Feature

Our second report from LA's Courtney Shermer brings news of Won Ju Lim's, Ruined Traces and Broken Landscape at Patrick Painter in Santa Monica.

16.10.2007

Courtney Shermer


Won Ju Lim, Ruined Traces, 2007 Mixed media sculpture in Plexiglas, artificial plants, live plants, and video projections Dimensions variable Copyright the artist, courtesy Patrick Painter, Santa Monica


On the evening of October 6, 2007 Los Angeles artist Won Ju Lim’s dual show, Ruined Traces (West Gallery) Broken Landscape (East Gallery), opened at the acclaimed Patrick Painter gallery.

Marking her fourth solo show in correlation with the gallery, is a large-scale installation piece and a series of haunting constructed and deconstructed landscapes. Although considered divergent from her usual mediums, these works are not altogether unexpected for Lim. She is primarily known for meticulous Plexiglas and foam core structural creations, characterized by luminous combinations of moving and still projected images of industrial and urban scenery. The beauty of her previous work largely emulates from these moving and still projections of urban and industrial landscapes, being lit from without thus becoming luminous from within.

Lim deploys this distinct technique in Patrick Painter’s West Gallery, yet with a new twist on an immense scale- the installation piece, Ruined Traces. Ruined Traces envelops the entire dark gallery space in an eerie amalgamation of colorful projected moving landscapes, still images, and reflections of her miniature encased environments. These colorful glass casings produce two functions: to cause a reflection effect on the walls, as well as creating a specimen-like viewing context of the miniature synthetic landscapes within. Yet while called to investigate, the viewer also becomes the investigated- with one’s own silhouettes being projected and beckoned into Lim’s jungle of space, light, and time. Surrounding these glass box mini-landscapes are house plants (both real and synthetic) adding another layered detail to the room’s post-structural theme of reality/hyper-reality. Her encased landscapes with their synthetic trees and mountains are either being supported by gooey neon soil horizons, or disintegrating into them. This element furthers Lim’s continuous subtle commentary on fragmentation and falsification of memory, as well as an explication of the underbelly of the synthetic Los Angeles lifestyle.
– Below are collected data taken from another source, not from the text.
/-- **DIFFERENTIATION UNDER THE INTEGRAL SIGN**: for `K` bounded measurable and `V ∈ C¹`, `t ↦ ∫_K e^{−V(t•y)} dy` has derivative
`∫_K e^{−V(y)}·(−DV(y)[y]) dy` at `t = 1`. [folklore] -/
theorem hasDerivAt_setIntegral_exp_neg_smul {V : EuclideanSpace ℝ (Fin n) → ℝ} {K : Set (EuclideanSpace ℝ (Fin n))}
    (hKm : MeasurableSet K) (hKb : Bornology.IsBounded K) (hV : ContDiff ℝ 1 V) :
    HasDerivAt (fun t : ℝ => ∫ y in K, exp (-V (t • y)))
      (∫ y in K, exp (-V ((1 : ℝ) • y)) * -(fderiv ℝ V ((1 : ℝ) • y) y)) 1 := by
  haveI : IsFiniteMeasure (volume.restrict K) := isFiniteMeasure_restrict.2 hKb.measure_lt_top.ne
  have hDc : Continuous (fderiv ℝ V) := hV.continuous_fderiv one_ne_zero
  have hdiff : Differentiable ℝ V := hV.differentiable one_ne_zero
  obtain ⟨C, hC⟩ := exists_bound_fderiv_smul hKb hV
  have hs : Icc (1 / 2 : ℝ) (3 / 2) ∈ 𝓝 (1 : ℝ) := Icc_mem_nhds (by norm_num) (by norm_num)
  -- continuity in `y` at fixed `t`
  have hFc : ∀ t : ℝ, Continuous fun y : EuclideanSpace ℝ (Fin n) => exp (-V (t • y)) := fun t => by
    have h : Continuous fun y : EuclideanSpace ℝ (Fin n) => V (t • y) := hV.continuous.comp (continuous_const_smul t)
    exact h.neg.rexp
  have hF'c : ∀ t : ℝ, Continuous fun y : EuclideanSpace ℝ (Fin n) => exp (-V (t • y)) * -(fderiv ℝ V (t • y) y) := fun t => by
    have h1 : Continuous fun y : EuclideanSpace ℝ (Fin n) => fderiv ℝ V (t • y) := hDc.comp (continuous_const_smul t)
    exact (hFc t).mul (h1.clm_apply continuous_id).neg
  refine (hasDerivAt_integral_of_dominated_loc_of_deriv_le (μ := volume.restrict K)
    (F := fun t y => exp (-V (t • y))) (F' := fun t y => exp (-V (t • y)) * -(fderiv ℝ V (t • y) y))
    (bound := fun _ => C) hs (Eventually.of_forall fun t => (hFc t).aestronglyMeasurable) ?_
    (hF'c 1).aestronglyMeasurable ?_ (integrable_const C) ?_).2
  · exact (integrableOn_of_isBounded hKb (hFc 1))
  · exact ae_restrict_of_forall_mem hKm fun y hy t ht => hC t ht y hy
  · refine ae_of_all _ fun y t _ => ?_
    have h1 : HasDerivAt (fun s : ℝ => s • y) y t := by
      simpa using (hasDerivAt_id t).smul_const y
    have h2 : HasDerivAt (fun s : ℝ => V (s • y)) (fderiv ℝ V (t • y) y) t :=
      (hdiff (t • y)).hasFDerivAt.comp_hasDerivAt t h1
    exact h2.neg.exp

/-! ## §3 The virial inequality on a convex window -/

/-- **THE VIRIAL INEQUALITY ON A CONVEX WINDOW.**  For `K` convex, bounded and measurable with `0 ∈ K`, and `V ∈ C¹`:
`∫_K DV(y)[y]·e^{−V(y)} dy ≤ n·∫_K e^{−V(y)} dy`.  (On the whole space this is the virial IDENTITY; on a convex window the boundary
flux `∫_{∂K} ⟪y, ν⟫e^{−V} ≥ 0` is dropped — here via scaling monotonicity and the left slopes at `t = 1`.) [folklore] -/
theorem setIntegral_fderiv_apply_mul_exp_neg_le {V : EuclideanSpace ℝ (Fin n) → ℝ} {K : Set (EuclideanSpace ℝ (Fin n))}
    (hK : Convex ℝ K) (hKm : MeasurableSet K) (hKb : Bornology.IsBounded K) (h0 : (0 : EuclideanSpace ℝ (Fin n)) ∈ K)
    (hV : ContDiff ℝ 1 V) :
    ∫ y in K, fderiv ℝ V y y * exp (-V y) ≤ (n : ℝ) * ∫ y in K, exp (-V y) := by
  have hZ : IntegrableOn (fun x => exp (-V x)) K := integrableOn_of_isBounded hKb hV.continuous.neg.rexp
  -- the function `Ψ t = tⁿ ∫_K e^{−V(t•y)}` and its derivative at `1`
  have hΦ := hasDerivAt_setIntegral_exp_neg_smul hKm hKb hV
  simp only [one_smul] at hΦ
  have hΨ : HasDerivAt (fun t : ℝ => t ^ n * ∫ y in K, exp (-V (t • y)))
      ((n : ℝ) * (1 : ℝ) ^ (n - 1) * (∫ y in K, exp (-V ((1 : ℝ) • y))) +
        (1 : ℝ) ^ n * ∫ y in K, exp (-V y) * -(fderiv ℝ V y y)) 1 :=
    (hasDerivAt_pow n (1 : ℝ)).mul hΦ
  simp only [one_pow, mul_one, one_mul, one_smul] at hΨ
  -- the left slopes at `1` are non-negative
  have hslope := (hasDerivAt_iff_tendsto_slope.1 hΨ).mono_left (nhdsLT_le_nhdsNE (1 : ℝ))
  have hev : ∀ᶠ t in 𝓝[<] (1 : ℝ), 0 ≤ slope (fun t : ℝ => t ^ n * ∫ y in K, exp (-V (t • y))) 1 t := by
    filter_upwards [Ioo_mem_nhdsLT (show (1 / 2 : ℝ) < 1 by norm_num)] with t ht
    have hmono := pow_mul_setIntegral_exp_neg_smul_le hK h0 hZ (t := t) (by linarith [ht.1]) ht.2.le
    simp only [slope_def_field, one_pow, one_mul, one_smul]
    exact div_nonneg_of_nonpos (by linarith) (by linarith [ht.2])
  have hD := ge_of_tendsto hslope hev
  -- `∫ e^{−V}·(−DV[y]) = −∫ DV[y]·e^{−V}`
  have e : ∫ y in K, exp (-V y) * -(fderiv ℝ V y y) = -∫ y in K, fderiv ℝ V y y * exp (-V y) := by
    rw [← integral_neg]
    exact integral_congr_ae (ae_of_all _ fun y => by ring)
  rw [e] at hD
  linarith

/-! ## §4 The centring letter of the windowed road -/

/-- `⟪∇V y, v⟫ = DV(y)[v]`. [folklore] -/
theorem inner_gradient_eq_fderiv (V : EuclideanSpace ℝ (Fin n) → ℝ) (y v : EuclideanSpace ℝ (Fin n)) :
    ⟪gradient V y, v⟫ = fderiv ℝ V y v := by
  unfold gradient
  exact toDual_symm_apply

/-- From the road's first-order letter ON `K` at `0` and at `y` plus the variational letter `0 ≤ ⟪∇V 0, y⟫`:
`λ‖y‖² ≤ DV(y)[y]` for `y ∈ K`. [folklore] -/
theorem norm_sq_le_fderiv_apply_of_uniformlyConvexOn {V : EuclideanSpace ℝ (Fin n) → ℝ} {lam : ℝ}
    {K : Set (EuclideanSpace ℝ (Fin n))} (h0 : (0 : EuclideanSpace ℝ (Fin n)) ∈ K)
    (hV : ∀ x ∈ K, ∀ y ∈ K, V x + ⟪gradient V x, y - x⟫ + lam / 2 * ‖y - x‖ ^ 2 ≤ V y)
    (hcrit : ∀ y ∈ K, 0 ≤ ⟪gradient V 0, y⟫) {y : EuclideanSpace ℝ (Fin n)} (hy : y ∈ K) :
    lam * ‖y‖ ^ 2 ≤ fderiv ℝ V y y := by
  have h1 := hV 0 h0 y hy
  have h2 := hV y hy 0 h0
  have h3 := hcrit y hy
  simp only [sub_zero] at h1
  simp only [zero_sub, inner_neg_right, norm_neg] at h2
  rw [inner_gradient_eq_fderiv] at h2
  linarith

/-- **THE WINDOWED SECOND MOMENT**: `K` convex, bounded, measurable, `0 ∈ K`; `V ∈ C¹`, `λ`-uniformly convex ON `K` (first-order letter
between points of `K`), `0 ≤ ⟪∇V 0, y⟫` on `K`, `λ > 0`: `λ·∫_K ‖y‖² e^{−V} ≤ n·∫_K e^{−V}`. [folklore] -/
theorem setIntegral_norm_sq_mul_exp_neg_le {V : EuclideanSpace ℝ (Fin n) → ℝ} {lam : ℝ} {K : Set (EuclideanSpace ℝ (Fin n))}
    (hK : Convex ℝ K) (hKm : MeasurableSet K) (hKb : Bornology.IsBounded K) (h0 : (0 : EuclideanSpace ℝ (Fin n)) ∈ K)
    (hV1 : ContDiff ℝ 1 V)
    (hV : ∀ x ∈ K, ∀ y ∈ K, V x + ⟪gradient V x, y - x⟫ + lam / 2 * ‖y - x‖ ^ 2 ≤ V y)
    (hcrit : ∀ y ∈ K, 0 ≤ ⟪gradient V 0, y⟫) :
    lam * ∫ y in K, ‖y‖ ^ 2 * exp (-V y) ≤ (n : ℝ) * ∫ y in K, exp (-V y) := by
  have hDc : Continuous (fderiv ℝ V) := hV1.continuous_fderiv one_ne_zero
  have hI1 : IntegrableOn (fun y : EuclideanSpace ℝ (Fin n) => ‖y‖ ^ 2 * exp (-V y)) K :=
    integrableOn_of_isBounded hKb ((continuous_norm.pow 2).mul hV1.continuous.neg.rexp)
  have hI2 : IntegrableOn (fun y : EuclideanSpace ℝ (Fin n) => fderiv ℝ V y y * exp (-V y)) K :=
    integrableOn_of_isBounded hKb ((hDc.clm_apply continuous_id).mul hV1.continuous.neg.rexp)
  refine le_trans ?_ (setIntegral_fderiv_apply_mul_exp_neg_le hK hKm hKb h0 hV1)
  rw [← integral_const_mul]
  refine setIntegral_mono_on (hI1.const_mul lam) hI2 hKm fun y hy => ?_
  have h := norm_sq_le_fderiv_apply_of_uniformlyConvexOn h0 hV hcrit hy
  have he := exp_pos (-V y)
  calc lam * (‖y‖ ^ 2 * exp (-V y)) = (lam * ‖y‖ ^ 2) * exp (-V y) := by ring
    _ ≤ fderiv ℝ V y y * exp (-V y) := mul_le_mul_of_nonneg_right h he.le

/-- **THE WINDOWED TILTED SECOND MOMENT**: under the hypotheses of `setIntegral_norm_sq_mul_exp_neg_le` with `λ > 0` and `volume K ≠ 0`,
`∫ ‖y‖² dν_{V,K} ≤ n∕λ` for `ν_{V,K} = 1_K e^{−V} ∕ ∫_K e^{−V}`. [folklore] -/
theorem integral_norm_sq_windowTilted_le {V : EuclideanSpace ℝ (Fin n) → ℝ} {lam : ℝ} {K : Set (EuclideanSpace ℝ (Fin n))}
    (hlam : 0 < lam) (hK : Convex ℝ K) (hKm : MeasurableSet K) (hKb : Bornology.IsBounded K)
    (hK0 : volume K ≠ 0) (h0 : (0 : EuclideanSpace ℝ (Fin n)) ∈ K) (hV1 : ContDiff ℝ 1 V)
    (hV : ∀ x ∈ K, ∀ y ∈ K, V x + ⟪gradient V x, y - x⟫ + lam / 2 * ‖y - x‖ ^ 2 ≤ V y)
    (hcrit : ∀ y ∈ K, 0 ≤ ⟪gradient V 0, y⟫) :
    ∫ y, ‖y‖ ^ 2 ∂((volume.restrict K).tilted fun x => -V x) ≤ n / lam := by
  haveI : NeZero (volume.restrict K : Measure (EuclideanSpace ℝ (Fin n))) :=
    ⟨fun h => hK0 (Measure.restrict_eq_zero.1 h)⟩
  have hZ : IntegrableOn (fun x => exp (-V x)) K := integrableOn_of_isBounded hKb hV1.continuous.neg.rexp
  have hZpos : 0 < ∫ x in K, exp (-V x) := integral_exp_pos hZ
  have T : ∫ y, ‖y‖ ^ 2 ∂((volume.restrict K).tilted fun x => -V x) =
      (∫ y in K, ‖y‖ ^ 2 * exp (-V y)) / ∫ x in K, exp (-V x) := by
    rw [integral_tilted, ← integral_div]
    congr 1; ext y; rw [smul_eq_mul]; ring
  rw [T, div_le_div_iff₀ hZpos hlam]
  have h := setIntegral_norm_sq_mul_exp_neg_le hK hKm hKb h0 hV1 hV hcrit
  linarith

/-- `(∫ f dν)² ≤ ∫ f² dν` for a probability measure (the variance is non-negative). [folklore] -/
theorem sq_integral_le_integral_sq {X : Type*} [MeasurableSpace X] (ν : Measure X) [IsProbabilityMeasure ν] {f : X → ℝ}
    (h1 : Integrable f ν) (h2 : Integrable (fun x => f x ^ 2) ν) :
    (∫ x, f x ∂ν) ^ 2 ≤ ∫ x, f x ^ 2 ∂ν := by
  set c := ∫ x, f x ∂ν with hc
  have hnn : 0 ≤ ∫ x, (f x - c) ^ 2 ∂ν := integral_nonneg fun x => sq_nonneg _
  have e : ∀ x, (f x - c) ^ 2 = f x ^ 2 - 2 * c * f x + c ^ 2 := fun x => by ring
  simp_rw [e] at hnn
  have hI : Integrable (fun x => f x ^ 2 - 2 * c * f x) ν := h2.sub (h1.const_mul (2 * c))
  rw [integral_add hI (integrable_const _), integral_sub h2 (h1.const_mul (2 * c)), integral_const_mul, integral_const,
    smul_eq_mul, probReal_univ, one_mul, ← hc] at hnn
  nlinarith

/-- **THE CENTRING LETTER OF THE WINDOWED ROAD**: under the hypotheses of `integral_norm_sq_windowTilted_le`,
`|∫⟪u, y⟫ dν_{V,K}| ≤ ‖u‖·√(n∕λ)` — the windowed tilted mean of every linear functional sits within `‖u‖√(n∕λ)` of its value at the
centre `0`. [folklore] -/
theorem abs_windowTiltedMean_inner_le {V : EuclideanSpace ℝ (Fin n) → ℝ} {lam : ℝ} {K : Set (EuclideanSpace ℝ (Fin n))}
    (hlam : 0 < lam) (hK : Convex ℝ K) (hKm : MeasurableSet K) (hKb : Bornology.IsBounded K)
    (hK0 : volume K ≠ 0) (h0 : (0 : EuclideanSpace ℝ (Fin n)) ∈ K) (hV1 : ContDiff ℝ 1 V)
    (hV : ∀ x ∈ K, ∀ y ∈ K, V x + ⟪gradient V x, y - x⟫ + lam / 2 * ‖y - x‖ ^ 2 ≤ V y)
    (hcrit : ∀ y ∈ K, 0 ≤ ⟪gradient V 0, y⟫) (u : EuclideanSpace ℝ (Fin n)) :
    |∫ y, ⟪u, y⟫ ∂((volume.restrict K).tilted fun x => -V x)| ≤ ‖u‖ * Real.sqrt (n / lam) := by
  haveI : NeZero (volume.restrict K : Measure (EuclideanSpace ℝ (Fin n))) :=
    ⟨fun h => hK0 (Measure.restrict_eq_zero.1 h)⟩
  have hZ : IntegrableOn (fun x => exp (-V x)) K := integrableOn_of_isBounded hKb hV1.continuous.neg.rexp
  set ν : Measure (EuclideanSpace ℝ (Fin n)) := (volume.restrict K).tilted fun x => -V x with hν
  haveI : IsProbabilityMeasure ν := isProbabilityMeasure_tilted hZ
  -- integrability of the three test functions under the windowed tilt (bounded window)
  have hint : ∀ f : EuclideanSpace ℝ (Fin n) → ℝ, Continuous f → Integrable f ν := fun f hf => by
    rw [hν, integrable_tilted_iff hZ f]
    have h : Integrable (fun x => exp (-V x) * f x) (volume.restrict K) :=
      integrableOn_of_isBounded hKb (hV1.continuous.neg.rexp.mul hf)
    simpa only [smul_eq_mul] using h
  have hi1 : Integrable (fun y : EuclideanSpace ℝ (Fin n) => ⟪u, y⟫) ν := hint _ (continuous_const.inner continuous_id)
  have hi2 : Integrable (fun y : EuclideanSpace ℝ (Fin n) => ⟪u, y⟫ ^ 2) ν := hint _ ((continuous_const.inner continuous_id).pow 2)
  have hi3 : Integrable (fun y : EuclideanSpace ℝ (Fin n) => ‖y‖ ^ 2) ν := hint _ (continuous_norm.pow 2)
  -- `(∫⟪u,y⟫)² ≤ ∫⟪u,y⟫² ≤ ‖u‖² ∫‖y‖² ≤ ‖u‖²·n∕λ`
  have hA := sq_integral_le_integral_sq ν hi1 hi2
  have hB : ∫ y, ⟪u, y⟫ ^ 2 ∂ν ≤ ‖u‖ ^ 2 * ∫ y, ‖y‖ ^ 2 ∂ν := by
    rw [← integral_const_mul]
    refine integral_mono hi2 (hi3.const_mul _) fun y => ?_
    have h := pow_le_pow_left₀ (abs_nonneg _) (abs_real_inner_le_norm u y) 2
    rw [sq_abs, mul_pow] at h
    exact h
  have hC := integral_norm_sq_windowTilted_le hlam hK hKm hKb hK0 h0 hV1 hV hcrit
  have hsq : (∫ y, ⟪u, y⟫ ∂ν) ^ 2 ≤ (‖u‖ * Real.sqrt (n / lam)) ^ 2 := by
    rw [mul_pow, Real.sq_sqrt (div_nonneg (Nat.cast_nonneg n) hlam.le)]
    exact hA.trans (hB.trans (mul_le_mul_of_nonneg_left hC (sq_nonneg _)))
  exact abs_le_of_sq_le_sq hsq (mul_nonneg (norm_nonneg _) (Real.sqrt_nonneg _))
In the East Gallery of Patrick Painter, a few strides away from Ruined Traces, is the other half of Lim’s show- Broken Landscape. While Ruined Traces, presents a construction of memory through light, space, and time as well as layered imagery and the mix of real and fake life- Broken Landscape, embarks on an personally new method for Lim. Using found paintings she then cut them into sharp fragmentations and pins them onto foam board. Instead of puzzling them back together, Lim adds precise subtle spacing between the pieces. Through the distinct cracks, the fragments appear to float off the boards- a testament to memory being nothing more than chosen bits of our experiences.

For artists to practice variations within their work is not unusual, and rather it can be seen as a testament to their creativity within the confines of their chosen method. Yet, to successfully venture into a completely different artistic realm, and seamlessly translate one’s technique into an unfamiliar medium, is entirely something else. Too often in contemporary artworks is an idea interestingly examined, yet poorly articulated and messily executed. The grappling of personal time, space, and memory is beautifully explored in these meticulous pieces. Won Ju Lim’s Ruined Traces, Broken Landscape is one of the rare instances when an artist’s risky deviation from previous works results in a significant success, a truly noteworthy achievement.